**Problem**
Whenever a line in the data holds the string "every", pull that line out.

**Recorded data**
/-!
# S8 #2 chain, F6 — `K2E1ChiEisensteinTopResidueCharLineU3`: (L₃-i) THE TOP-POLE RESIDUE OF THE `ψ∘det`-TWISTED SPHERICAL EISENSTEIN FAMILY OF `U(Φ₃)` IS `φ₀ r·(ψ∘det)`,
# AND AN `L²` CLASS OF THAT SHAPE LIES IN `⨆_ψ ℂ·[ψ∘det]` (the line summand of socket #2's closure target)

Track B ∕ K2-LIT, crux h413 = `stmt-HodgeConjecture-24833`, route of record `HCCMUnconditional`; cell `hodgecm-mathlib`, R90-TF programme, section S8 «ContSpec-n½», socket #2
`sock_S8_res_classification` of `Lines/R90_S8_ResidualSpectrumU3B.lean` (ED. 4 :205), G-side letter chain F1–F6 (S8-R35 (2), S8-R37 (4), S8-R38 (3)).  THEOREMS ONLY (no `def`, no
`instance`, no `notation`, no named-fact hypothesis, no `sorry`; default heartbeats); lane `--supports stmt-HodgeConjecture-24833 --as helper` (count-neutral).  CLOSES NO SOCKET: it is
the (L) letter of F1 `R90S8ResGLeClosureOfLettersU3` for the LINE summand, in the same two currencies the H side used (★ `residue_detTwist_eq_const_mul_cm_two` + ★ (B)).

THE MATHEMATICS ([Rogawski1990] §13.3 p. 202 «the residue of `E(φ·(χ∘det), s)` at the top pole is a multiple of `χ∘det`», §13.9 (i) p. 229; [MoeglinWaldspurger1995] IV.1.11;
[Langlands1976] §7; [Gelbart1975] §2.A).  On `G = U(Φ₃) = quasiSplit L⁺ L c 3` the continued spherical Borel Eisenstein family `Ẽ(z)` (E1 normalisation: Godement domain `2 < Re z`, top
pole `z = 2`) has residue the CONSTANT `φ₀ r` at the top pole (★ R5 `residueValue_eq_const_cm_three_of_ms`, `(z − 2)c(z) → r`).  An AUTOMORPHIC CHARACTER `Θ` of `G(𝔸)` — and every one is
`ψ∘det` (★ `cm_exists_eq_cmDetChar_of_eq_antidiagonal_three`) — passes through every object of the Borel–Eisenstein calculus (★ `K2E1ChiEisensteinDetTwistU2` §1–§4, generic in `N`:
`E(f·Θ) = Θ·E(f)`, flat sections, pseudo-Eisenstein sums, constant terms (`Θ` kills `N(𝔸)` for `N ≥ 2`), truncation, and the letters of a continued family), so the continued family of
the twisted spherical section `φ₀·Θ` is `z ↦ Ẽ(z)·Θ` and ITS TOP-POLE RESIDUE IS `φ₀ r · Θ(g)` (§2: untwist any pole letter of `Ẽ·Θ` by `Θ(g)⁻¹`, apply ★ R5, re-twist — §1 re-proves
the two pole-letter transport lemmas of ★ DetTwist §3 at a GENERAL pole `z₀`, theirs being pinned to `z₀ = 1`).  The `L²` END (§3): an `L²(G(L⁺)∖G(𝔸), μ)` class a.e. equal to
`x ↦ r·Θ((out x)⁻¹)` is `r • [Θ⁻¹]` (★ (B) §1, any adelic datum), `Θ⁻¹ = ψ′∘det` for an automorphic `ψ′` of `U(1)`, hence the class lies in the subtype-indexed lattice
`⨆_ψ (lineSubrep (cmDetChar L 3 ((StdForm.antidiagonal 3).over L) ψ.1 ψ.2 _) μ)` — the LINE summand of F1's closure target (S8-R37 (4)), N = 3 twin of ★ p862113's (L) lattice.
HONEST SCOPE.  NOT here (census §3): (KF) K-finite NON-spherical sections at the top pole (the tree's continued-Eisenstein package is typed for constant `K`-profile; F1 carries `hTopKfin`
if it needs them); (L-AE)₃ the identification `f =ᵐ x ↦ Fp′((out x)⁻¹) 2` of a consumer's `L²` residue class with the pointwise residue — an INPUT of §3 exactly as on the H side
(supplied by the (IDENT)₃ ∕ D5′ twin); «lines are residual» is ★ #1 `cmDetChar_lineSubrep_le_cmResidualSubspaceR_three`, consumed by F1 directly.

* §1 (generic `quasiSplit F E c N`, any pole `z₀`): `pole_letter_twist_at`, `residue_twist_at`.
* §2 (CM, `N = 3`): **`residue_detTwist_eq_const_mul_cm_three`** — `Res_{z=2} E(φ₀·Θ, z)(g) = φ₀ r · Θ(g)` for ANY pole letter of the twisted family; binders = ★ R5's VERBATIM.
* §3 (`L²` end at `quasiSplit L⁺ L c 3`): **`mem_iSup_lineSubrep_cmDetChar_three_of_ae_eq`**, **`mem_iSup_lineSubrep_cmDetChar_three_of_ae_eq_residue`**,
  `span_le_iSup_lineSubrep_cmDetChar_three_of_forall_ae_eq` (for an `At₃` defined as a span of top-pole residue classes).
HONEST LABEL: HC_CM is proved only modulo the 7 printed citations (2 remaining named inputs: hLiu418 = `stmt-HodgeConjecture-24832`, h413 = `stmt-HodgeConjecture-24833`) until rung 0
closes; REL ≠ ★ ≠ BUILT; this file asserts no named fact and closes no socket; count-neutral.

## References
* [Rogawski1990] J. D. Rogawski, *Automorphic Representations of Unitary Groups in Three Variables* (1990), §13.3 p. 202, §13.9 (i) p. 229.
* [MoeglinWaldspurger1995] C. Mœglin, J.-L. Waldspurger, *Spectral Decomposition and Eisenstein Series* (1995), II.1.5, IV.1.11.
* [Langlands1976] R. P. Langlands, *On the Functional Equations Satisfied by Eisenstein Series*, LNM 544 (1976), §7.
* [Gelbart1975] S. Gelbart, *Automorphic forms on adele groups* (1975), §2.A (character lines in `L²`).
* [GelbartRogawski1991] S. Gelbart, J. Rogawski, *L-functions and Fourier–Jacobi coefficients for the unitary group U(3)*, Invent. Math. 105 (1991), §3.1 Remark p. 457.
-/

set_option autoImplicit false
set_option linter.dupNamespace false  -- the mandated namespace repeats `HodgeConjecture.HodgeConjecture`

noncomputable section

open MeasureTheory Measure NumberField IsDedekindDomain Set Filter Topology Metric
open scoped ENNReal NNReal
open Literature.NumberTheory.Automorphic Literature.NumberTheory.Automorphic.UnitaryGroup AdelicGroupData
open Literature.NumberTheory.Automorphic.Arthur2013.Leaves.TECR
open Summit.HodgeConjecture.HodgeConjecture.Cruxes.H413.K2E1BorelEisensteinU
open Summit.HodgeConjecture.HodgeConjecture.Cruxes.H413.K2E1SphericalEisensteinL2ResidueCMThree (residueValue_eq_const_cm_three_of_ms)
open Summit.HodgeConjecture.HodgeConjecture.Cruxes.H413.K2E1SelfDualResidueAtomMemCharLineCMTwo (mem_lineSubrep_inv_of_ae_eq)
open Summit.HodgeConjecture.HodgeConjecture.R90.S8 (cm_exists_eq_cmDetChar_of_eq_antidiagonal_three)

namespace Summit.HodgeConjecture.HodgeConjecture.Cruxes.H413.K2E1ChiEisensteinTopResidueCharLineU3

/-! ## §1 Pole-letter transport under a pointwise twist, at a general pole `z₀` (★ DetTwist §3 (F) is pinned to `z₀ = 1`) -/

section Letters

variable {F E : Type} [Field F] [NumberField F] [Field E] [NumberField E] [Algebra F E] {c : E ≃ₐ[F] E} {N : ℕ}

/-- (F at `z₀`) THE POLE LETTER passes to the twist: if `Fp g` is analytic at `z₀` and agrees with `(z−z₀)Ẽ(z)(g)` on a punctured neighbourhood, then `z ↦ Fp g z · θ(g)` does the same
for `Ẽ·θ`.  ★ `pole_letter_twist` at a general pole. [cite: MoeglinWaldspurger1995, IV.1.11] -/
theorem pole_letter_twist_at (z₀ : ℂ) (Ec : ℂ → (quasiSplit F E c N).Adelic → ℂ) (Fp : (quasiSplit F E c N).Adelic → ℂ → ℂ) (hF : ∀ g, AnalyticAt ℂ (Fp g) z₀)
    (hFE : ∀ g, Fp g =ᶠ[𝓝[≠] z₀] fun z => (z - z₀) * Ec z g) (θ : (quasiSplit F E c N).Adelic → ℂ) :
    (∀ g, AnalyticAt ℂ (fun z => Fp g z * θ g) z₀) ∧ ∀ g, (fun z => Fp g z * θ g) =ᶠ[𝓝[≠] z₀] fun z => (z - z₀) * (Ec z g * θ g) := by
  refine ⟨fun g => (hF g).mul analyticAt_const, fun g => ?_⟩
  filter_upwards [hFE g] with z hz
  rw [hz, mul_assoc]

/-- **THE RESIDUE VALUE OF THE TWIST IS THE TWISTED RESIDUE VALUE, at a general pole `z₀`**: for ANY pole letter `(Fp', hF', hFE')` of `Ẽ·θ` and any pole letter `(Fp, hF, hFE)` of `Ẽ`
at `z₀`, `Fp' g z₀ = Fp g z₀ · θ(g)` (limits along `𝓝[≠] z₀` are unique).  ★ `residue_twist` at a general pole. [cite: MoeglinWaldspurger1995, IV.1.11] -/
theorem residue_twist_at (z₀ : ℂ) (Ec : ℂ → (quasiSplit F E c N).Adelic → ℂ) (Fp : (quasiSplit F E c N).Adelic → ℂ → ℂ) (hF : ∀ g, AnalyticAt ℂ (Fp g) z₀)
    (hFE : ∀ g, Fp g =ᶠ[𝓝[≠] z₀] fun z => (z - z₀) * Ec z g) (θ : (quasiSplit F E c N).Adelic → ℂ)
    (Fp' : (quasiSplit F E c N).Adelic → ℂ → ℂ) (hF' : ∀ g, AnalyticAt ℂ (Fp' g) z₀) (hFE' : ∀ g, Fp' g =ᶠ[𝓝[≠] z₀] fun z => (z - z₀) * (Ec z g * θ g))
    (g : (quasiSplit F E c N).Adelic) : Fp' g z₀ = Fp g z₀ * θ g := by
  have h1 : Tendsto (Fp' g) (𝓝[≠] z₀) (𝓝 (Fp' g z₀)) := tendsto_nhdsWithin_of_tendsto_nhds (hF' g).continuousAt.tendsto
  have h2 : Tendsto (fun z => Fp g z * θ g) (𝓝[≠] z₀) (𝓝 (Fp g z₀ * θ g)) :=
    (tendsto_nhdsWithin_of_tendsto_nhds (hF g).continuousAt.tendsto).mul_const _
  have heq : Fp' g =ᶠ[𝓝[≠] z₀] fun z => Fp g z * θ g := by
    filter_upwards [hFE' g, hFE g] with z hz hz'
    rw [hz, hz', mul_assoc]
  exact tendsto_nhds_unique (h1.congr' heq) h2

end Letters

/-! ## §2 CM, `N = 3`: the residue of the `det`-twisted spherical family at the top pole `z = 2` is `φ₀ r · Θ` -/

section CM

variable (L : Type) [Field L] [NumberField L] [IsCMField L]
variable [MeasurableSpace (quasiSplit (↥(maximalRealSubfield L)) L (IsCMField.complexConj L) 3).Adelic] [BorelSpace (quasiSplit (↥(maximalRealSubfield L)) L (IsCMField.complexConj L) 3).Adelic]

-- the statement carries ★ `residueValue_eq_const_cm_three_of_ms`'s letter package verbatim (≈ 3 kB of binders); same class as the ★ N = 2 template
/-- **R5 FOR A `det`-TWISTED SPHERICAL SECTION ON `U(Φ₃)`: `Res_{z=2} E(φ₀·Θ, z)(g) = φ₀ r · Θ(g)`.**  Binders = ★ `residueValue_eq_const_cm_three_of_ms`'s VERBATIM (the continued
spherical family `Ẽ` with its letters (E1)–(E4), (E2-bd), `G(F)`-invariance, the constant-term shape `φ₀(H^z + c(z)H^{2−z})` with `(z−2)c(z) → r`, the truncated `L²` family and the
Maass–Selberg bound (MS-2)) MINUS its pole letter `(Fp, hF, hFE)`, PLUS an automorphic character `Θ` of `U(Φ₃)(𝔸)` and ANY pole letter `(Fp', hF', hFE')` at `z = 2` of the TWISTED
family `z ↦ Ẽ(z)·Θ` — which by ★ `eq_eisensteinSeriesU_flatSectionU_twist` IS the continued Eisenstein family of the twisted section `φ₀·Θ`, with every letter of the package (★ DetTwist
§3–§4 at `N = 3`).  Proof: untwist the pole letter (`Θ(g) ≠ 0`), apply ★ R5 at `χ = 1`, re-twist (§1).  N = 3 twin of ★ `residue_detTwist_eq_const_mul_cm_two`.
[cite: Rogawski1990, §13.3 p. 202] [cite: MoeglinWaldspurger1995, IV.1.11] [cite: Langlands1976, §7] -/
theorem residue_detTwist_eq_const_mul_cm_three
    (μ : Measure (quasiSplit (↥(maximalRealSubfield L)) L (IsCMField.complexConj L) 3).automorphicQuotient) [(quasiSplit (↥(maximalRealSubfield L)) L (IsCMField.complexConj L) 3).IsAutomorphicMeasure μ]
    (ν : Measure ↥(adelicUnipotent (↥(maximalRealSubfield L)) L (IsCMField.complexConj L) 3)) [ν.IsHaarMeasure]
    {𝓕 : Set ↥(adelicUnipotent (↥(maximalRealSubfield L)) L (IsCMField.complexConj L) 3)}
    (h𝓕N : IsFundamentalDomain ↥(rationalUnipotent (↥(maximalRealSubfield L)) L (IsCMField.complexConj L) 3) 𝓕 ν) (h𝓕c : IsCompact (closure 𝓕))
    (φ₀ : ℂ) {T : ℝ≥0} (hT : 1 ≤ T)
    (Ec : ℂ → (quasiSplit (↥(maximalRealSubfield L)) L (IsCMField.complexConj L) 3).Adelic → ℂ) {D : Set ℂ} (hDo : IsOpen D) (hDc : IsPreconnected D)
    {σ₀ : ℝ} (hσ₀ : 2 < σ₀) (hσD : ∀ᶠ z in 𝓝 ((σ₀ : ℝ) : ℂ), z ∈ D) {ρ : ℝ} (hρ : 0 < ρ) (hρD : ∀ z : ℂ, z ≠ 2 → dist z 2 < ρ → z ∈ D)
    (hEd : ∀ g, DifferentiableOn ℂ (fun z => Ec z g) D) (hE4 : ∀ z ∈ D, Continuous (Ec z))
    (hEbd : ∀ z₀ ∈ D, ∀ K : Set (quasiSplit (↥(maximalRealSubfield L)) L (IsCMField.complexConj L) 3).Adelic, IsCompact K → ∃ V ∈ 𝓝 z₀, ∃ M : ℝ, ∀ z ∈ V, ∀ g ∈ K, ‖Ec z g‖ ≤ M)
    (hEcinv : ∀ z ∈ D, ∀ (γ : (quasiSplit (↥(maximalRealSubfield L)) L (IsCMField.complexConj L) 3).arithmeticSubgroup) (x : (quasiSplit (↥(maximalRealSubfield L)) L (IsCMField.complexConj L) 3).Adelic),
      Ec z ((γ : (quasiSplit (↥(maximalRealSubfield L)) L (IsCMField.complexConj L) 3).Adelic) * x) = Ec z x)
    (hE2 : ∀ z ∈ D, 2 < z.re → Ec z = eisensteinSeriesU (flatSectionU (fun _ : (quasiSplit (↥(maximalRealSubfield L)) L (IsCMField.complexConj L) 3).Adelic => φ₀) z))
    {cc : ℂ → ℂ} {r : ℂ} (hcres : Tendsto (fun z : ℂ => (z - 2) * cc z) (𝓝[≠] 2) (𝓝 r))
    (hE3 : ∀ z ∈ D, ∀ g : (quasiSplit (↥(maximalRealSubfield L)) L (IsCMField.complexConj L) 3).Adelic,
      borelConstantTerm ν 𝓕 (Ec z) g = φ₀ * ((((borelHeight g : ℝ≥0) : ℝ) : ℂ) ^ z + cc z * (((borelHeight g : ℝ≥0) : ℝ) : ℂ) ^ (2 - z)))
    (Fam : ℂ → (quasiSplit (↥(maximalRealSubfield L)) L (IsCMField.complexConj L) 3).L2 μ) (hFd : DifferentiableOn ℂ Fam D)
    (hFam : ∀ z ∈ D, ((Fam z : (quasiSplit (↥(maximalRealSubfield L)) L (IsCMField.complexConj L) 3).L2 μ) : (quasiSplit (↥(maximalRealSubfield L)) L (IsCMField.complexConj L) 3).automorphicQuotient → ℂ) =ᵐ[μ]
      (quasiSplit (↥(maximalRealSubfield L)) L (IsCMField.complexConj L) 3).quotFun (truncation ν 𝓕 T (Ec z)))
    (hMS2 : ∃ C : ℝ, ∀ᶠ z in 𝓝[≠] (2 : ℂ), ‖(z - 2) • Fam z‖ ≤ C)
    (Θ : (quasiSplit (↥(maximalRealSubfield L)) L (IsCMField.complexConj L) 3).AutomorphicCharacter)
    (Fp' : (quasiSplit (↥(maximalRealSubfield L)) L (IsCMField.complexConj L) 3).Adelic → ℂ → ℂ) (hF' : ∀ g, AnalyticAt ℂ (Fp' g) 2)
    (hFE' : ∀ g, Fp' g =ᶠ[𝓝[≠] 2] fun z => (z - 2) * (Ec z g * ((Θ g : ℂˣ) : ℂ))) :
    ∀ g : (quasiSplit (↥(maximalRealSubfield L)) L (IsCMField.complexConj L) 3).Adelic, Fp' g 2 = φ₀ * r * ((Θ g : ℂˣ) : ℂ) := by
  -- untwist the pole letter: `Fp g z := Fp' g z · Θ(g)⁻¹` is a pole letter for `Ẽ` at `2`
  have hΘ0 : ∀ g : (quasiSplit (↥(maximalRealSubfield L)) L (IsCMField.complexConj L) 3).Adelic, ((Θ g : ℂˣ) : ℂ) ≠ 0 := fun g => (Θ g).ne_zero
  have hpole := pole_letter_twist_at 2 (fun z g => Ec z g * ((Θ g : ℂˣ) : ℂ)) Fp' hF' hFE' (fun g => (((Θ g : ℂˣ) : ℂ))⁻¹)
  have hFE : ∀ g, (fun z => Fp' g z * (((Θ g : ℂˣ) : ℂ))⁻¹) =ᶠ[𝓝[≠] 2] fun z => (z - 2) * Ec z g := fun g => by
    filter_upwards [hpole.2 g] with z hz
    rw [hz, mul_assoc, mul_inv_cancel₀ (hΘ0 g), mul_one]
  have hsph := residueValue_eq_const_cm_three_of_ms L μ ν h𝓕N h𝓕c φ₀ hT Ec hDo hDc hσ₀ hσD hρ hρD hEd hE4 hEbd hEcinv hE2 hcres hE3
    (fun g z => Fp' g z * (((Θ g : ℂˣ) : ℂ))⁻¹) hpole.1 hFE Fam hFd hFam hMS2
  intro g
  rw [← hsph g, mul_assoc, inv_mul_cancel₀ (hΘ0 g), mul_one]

**Reply**
pole `z = 2`) has residue the CONSTANT `φ₀ r` at the top pole (★ R5 `residueValue_eq_const_cm_three_of_ms`, `(z − 2)c(z) → r`).  An AUTOMORPHIC CHARACTER `Θ` of `G(𝔸)` — and every one is
`ψ∘det` (★ `cm_exists_eq_cmDetChar_of_eq_antidiagonal_three`) — passes through every object of the Borel–Eisenstein calculus (★ `K2E1ChiEisensteinDetTwistU2` §1–§4, generic in `N`:
family `z ↦ Ẽ(z)·Θ` — which by ★ `eq_eisensteinSeriesU_flatSectionU_twist` IS the continued Eisenstein family of the twisted section `φ₀·Θ`, with every letter of the package (★ DetTwist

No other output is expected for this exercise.